### WHAT IS NEEDED
Working from the entries below, count every line that includes the word "hCle". Return the figure alone.

──────── DATA FOR REVIEW ────────

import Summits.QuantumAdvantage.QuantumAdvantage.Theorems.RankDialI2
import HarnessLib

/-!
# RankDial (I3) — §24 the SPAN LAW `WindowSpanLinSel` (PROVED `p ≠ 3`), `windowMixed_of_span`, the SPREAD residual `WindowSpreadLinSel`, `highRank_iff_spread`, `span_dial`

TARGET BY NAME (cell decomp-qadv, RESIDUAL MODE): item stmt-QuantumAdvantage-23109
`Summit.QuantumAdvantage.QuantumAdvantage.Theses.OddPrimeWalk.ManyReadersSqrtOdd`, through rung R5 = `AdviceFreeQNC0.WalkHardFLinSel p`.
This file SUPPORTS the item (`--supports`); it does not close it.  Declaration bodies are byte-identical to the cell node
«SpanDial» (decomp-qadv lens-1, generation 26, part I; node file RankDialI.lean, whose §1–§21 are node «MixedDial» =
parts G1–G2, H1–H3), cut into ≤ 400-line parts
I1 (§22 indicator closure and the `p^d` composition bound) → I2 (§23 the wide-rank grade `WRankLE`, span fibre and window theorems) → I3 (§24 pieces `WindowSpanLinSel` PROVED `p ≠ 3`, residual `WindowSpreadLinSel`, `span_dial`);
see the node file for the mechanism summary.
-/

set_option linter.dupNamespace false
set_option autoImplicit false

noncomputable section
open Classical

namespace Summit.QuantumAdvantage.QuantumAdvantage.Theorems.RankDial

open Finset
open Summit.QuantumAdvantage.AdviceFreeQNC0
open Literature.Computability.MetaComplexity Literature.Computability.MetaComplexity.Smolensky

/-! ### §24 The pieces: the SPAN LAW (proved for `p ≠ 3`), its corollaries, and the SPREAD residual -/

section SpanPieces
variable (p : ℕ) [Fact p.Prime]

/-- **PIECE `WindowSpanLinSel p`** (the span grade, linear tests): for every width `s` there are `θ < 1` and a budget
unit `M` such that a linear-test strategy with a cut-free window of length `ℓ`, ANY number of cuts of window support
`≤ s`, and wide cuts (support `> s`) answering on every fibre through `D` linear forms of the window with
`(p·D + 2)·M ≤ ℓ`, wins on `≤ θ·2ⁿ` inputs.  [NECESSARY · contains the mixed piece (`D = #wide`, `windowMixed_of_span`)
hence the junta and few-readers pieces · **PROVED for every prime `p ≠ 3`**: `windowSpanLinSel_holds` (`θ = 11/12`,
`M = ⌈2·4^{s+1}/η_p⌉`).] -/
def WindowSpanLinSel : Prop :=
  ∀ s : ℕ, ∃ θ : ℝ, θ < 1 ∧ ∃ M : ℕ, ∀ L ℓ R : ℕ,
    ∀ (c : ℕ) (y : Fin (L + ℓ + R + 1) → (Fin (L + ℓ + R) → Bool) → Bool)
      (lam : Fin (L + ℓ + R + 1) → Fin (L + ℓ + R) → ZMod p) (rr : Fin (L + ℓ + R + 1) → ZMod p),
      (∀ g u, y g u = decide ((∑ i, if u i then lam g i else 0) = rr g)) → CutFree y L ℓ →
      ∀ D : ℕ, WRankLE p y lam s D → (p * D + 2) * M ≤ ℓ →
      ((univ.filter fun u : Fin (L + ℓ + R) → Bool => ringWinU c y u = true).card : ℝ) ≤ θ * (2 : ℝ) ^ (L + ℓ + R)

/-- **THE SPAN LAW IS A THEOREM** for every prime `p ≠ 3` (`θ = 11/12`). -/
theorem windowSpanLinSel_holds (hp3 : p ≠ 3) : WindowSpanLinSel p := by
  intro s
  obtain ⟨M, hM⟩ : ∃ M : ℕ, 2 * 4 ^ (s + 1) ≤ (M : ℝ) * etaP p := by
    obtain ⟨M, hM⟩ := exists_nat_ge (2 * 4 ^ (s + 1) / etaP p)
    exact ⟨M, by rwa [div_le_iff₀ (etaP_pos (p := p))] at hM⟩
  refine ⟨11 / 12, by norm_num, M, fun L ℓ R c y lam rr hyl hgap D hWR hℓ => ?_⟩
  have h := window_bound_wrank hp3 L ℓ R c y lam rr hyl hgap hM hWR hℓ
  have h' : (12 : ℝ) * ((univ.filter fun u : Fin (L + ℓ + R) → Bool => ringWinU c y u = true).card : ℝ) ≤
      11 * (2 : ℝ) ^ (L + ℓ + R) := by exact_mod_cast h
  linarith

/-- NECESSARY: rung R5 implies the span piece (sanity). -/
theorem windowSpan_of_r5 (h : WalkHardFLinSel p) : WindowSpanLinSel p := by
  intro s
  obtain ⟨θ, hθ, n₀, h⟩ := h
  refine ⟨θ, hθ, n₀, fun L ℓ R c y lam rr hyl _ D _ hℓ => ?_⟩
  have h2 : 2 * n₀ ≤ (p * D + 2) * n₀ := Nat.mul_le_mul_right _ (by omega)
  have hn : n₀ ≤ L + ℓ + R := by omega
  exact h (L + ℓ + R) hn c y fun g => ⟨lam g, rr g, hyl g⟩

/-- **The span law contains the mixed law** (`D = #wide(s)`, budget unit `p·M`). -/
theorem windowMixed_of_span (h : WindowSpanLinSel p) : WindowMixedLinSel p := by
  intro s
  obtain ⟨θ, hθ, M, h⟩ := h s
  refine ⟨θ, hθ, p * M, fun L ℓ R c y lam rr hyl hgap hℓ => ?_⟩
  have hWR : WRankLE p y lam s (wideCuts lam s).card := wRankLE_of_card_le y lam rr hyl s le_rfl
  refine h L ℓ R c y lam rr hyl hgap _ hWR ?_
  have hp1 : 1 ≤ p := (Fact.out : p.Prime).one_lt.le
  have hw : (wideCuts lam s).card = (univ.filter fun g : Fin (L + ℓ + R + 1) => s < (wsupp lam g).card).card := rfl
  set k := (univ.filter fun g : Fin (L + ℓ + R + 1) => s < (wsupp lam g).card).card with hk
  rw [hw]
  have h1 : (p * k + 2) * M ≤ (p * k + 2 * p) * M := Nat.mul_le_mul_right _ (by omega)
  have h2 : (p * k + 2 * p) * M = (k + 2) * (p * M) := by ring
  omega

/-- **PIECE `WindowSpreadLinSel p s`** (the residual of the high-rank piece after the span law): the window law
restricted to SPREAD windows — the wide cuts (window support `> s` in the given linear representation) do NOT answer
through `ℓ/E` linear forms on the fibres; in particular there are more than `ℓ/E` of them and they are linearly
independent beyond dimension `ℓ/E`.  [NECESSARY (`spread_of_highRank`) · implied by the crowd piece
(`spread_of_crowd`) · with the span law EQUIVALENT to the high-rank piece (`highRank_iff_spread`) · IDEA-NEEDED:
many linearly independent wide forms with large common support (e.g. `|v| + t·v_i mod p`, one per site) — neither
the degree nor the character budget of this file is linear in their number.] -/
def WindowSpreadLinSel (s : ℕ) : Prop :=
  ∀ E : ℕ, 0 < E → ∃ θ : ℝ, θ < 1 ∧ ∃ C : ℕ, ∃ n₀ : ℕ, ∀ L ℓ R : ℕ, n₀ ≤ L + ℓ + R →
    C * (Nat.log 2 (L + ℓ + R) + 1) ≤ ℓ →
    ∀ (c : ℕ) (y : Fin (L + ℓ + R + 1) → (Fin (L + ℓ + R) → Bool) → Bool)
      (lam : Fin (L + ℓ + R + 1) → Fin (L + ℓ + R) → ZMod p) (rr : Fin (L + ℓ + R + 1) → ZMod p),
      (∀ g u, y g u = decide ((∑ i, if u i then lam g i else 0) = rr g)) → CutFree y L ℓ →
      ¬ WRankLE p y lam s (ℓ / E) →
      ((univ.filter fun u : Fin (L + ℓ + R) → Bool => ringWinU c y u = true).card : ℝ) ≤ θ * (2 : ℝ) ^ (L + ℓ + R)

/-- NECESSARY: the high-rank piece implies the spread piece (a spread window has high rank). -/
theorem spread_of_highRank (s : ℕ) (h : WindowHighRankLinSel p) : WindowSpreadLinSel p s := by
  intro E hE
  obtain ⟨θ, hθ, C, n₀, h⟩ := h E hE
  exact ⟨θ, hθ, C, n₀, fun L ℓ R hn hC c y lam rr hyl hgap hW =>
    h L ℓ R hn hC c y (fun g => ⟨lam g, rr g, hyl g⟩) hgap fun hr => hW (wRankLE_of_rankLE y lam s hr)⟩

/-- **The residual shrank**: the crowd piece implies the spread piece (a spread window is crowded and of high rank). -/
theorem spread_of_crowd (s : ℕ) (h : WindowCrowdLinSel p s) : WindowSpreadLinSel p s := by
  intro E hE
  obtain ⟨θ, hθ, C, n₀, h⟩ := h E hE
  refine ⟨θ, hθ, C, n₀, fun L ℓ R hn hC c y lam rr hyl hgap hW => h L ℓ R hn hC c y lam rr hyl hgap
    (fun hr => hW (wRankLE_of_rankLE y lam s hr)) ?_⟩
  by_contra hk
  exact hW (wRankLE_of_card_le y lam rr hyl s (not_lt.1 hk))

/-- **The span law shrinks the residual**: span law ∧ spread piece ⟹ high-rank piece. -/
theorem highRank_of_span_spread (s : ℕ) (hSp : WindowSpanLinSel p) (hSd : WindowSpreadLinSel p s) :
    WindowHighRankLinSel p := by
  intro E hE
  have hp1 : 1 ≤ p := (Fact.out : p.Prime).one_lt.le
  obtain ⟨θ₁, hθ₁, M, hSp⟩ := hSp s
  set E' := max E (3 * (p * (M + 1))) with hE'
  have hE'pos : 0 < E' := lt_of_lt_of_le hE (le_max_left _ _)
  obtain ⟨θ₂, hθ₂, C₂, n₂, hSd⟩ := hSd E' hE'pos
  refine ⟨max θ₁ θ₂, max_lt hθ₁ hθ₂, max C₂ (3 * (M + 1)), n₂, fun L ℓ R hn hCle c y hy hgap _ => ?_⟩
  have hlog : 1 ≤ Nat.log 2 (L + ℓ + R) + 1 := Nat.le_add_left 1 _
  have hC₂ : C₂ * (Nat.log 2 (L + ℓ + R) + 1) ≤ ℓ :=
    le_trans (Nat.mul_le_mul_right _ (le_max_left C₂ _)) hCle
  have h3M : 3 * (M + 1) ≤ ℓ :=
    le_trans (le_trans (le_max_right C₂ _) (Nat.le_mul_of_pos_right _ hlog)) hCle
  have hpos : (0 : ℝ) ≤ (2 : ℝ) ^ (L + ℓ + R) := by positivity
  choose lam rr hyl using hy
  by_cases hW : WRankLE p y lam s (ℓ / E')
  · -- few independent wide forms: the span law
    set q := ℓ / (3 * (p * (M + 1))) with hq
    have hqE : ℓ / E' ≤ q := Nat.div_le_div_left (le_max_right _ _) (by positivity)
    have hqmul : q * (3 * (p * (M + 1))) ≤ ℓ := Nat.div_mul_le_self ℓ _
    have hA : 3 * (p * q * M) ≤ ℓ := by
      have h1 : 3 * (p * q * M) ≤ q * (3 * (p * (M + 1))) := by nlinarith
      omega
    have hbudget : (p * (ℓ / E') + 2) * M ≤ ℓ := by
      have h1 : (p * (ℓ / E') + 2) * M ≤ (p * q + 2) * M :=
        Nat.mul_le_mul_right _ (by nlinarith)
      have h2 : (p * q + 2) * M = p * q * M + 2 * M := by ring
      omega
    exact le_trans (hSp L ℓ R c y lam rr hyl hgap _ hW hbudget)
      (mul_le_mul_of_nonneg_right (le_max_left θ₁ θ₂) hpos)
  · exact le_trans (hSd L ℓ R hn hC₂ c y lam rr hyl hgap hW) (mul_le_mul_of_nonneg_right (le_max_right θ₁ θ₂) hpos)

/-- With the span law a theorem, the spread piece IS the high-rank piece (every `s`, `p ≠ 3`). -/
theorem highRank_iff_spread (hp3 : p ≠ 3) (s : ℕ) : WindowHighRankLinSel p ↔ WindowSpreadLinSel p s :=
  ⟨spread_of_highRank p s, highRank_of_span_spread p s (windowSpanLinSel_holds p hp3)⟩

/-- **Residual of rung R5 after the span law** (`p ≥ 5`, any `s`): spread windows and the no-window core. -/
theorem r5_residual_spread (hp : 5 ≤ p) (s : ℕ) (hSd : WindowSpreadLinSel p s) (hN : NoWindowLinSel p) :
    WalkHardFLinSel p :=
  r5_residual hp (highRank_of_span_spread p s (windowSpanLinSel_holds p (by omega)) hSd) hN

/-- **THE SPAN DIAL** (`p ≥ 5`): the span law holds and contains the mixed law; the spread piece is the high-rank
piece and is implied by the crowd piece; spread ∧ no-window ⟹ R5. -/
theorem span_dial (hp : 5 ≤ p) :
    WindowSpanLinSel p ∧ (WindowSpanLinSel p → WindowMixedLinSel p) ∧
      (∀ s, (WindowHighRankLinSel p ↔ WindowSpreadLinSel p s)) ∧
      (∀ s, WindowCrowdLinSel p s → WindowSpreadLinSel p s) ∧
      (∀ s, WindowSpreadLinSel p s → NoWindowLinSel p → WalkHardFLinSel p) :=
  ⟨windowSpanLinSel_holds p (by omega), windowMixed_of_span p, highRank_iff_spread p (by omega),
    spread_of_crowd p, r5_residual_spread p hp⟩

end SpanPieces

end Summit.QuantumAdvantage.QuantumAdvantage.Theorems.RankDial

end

────────

### RESPONSE TO THE EXERCISE
3